START DATA TO USE
import Literature.Analysis.FluidPDE.FluidComputer.ThresholdLevelTable
import HarnessLib

/-!
# Kernel run of the level-table checker, chunks 16 … 19 (steps 400 … 499) (bp3 gen 13, layer 4)

HONEST FRAMING: low prior, high value-of-information experiment on Tao's machine paradigm; NOT a
claim that NS blows up.

Four kernel evaluations (`decide +kernel`; no `native_decide`, no extra axioms): the checker
`runSteps` of `ThresholdLevelCheck.lean` (crude box, `K = 3` refinement passes, side and runtime
conditions, reach, speed, exit box — all in the dyadic interval arithmetic `DI` at `P = 60` with
`12` Taylor terms) runs 25 steps of `ThresholdLevelTable.stepsT` at a time, from the entry box
`Bc i` towards the next chunk's first level, and returns the entry box `Bc (i+1)` (≈ 30 s of
kernel time and bounded memory per chunk; 100-step chunks exceed the kernel's memory bound).
-/

namespace Literature.Analysis.FluidPDE.FluidComputer

namespace ThresholdLevelTable

set_option maxHeartbeats 10000000 in
set_option maxRecDepth 200000 in
/-- Chunk 16 of the table run (steps 400 … 424). [folklore] -/
theorem run16 : runSteps 60 12 3 GIt RbIt Bc16 chunk16 9080207597954848 = some Bc17 := by
  decide +kernel

set_option maxHeartbeats 10000000 in
set_option maxRecDepth 200000 in
/-- Chunk 17 of the table run (steps 425 … 449). [folklore] -/
theorem run17 : runSteps 60 12 3 GIt RbIt Bc17 chunk17 10806933931377166 = some Bc18 := by
  decide +kernel

set_option maxHeartbeats 10000000 in
set_option maxRecDepth 200000 in
/-- Chunk 18 of the table run (steps 450 … 474). [folklore] -/
theorem run18 : runSteps 60 12 3 GIt RbIt Bc18 chunk18 12862021020692962 = some Bc19 := by
  decide +kernel

set_option maxHeartbeats 10000000 in
set_option maxRecDepth 200000 in
/-- Chunk 19 of the table run (steps 475 … 499). [folklore] -/
theorem run19 : runSteps 60 12 3 GIt RbIt Bc19 chunk19 15307911178806116 = some Bc20 := by
  decide +kernel

end ThresholdLevelTable

end Literature.Analysis.FluidPDE.FluidComputer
END DATA TO USE
ACTIVITY: All of the data above is to be transcribed without alteration.

RESULT:
import Literature.Analysis.FluidPDE.FluidComputer.ThresholdLevelTable
import HarnessLib

/-!
# Kernel run of the level-table checker, chunks 16 … 19 (steps 400 … 499) (bp3 gen 13, layer 4)

HONEST FRAMING: low prior, high value-of-information experiment on Tao's machine paradigm; NOT a
claim that NS blows up.

Four kernel evaluations (`decide +kernel`; no `native_decide`, no extra axioms): the checker
`runSteps` of `ThresholdLevelCheck.lean` (crude box, `K = 3` refinement passes, side and runtime
conditions, reach, speed, exit box — all in the dyadic interval arithmetic `DI` at `P = 60` with
`12` Taylor terms) runs 25 steps of `ThresholdLevelTable.stepsT` at a time, from the entry box
`Bc i` towards the next chunk's first level, and returns the entry box `Bc (i+1)` (≈ 30 s of
kernel time and bounded memory per chunk; 100-step chunks exceed the kernel's memory bound).
-/

namespace Literature.Analysis.FluidPDE.FluidComputer

namespace ThresholdLevelTable

set_option maxHeartbeats 10000000 in
set_option maxRecDepth 200000 in
/-- Chunk 16 of the table run (steps 400 … 424). [folklore] -/
theorem run16 : runSteps 60 12 3 GIt RbIt Bc16 chunk16 9080207597954848 = some Bc17 := by
  decide +kernel

set_option maxHeartbeats 10000000 in
set_option maxRecDepth 200000 in
/-- Chunk 17 of the table run (steps 425 … 449). [folklore] -/
theorem run17 : runSteps 60 12 3 GIt RbIt Bc17 chunk17 10806933931377166 = some Bc18 := by
  decide +kernel

set_option maxHeartbeats 10000000 in
set_option maxRecDepth 200000 in
/-- Chunk 18 of the table run (steps 450 … 474). [folklore] -/
theorem run18 : runSteps 60 12 3 GIt RbIt Bc18 chunk18 12862021020692962 = some Bc19 := by
  decide +kernel

set_option maxHeartbeats 10000000 in
set_option maxRecDepth 200000 in
/-- Chunk 19 of the table run (steps 475 … 499). [folklore] -/
theorem run19 : runSteps 60 12 3 GIt RbIt Bc19 chunk19 15307911178806116 = some Bc20 := by
  decide +kernel

end ThresholdLevelTable

end Literature.Analysis.FluidPDE.FluidComputer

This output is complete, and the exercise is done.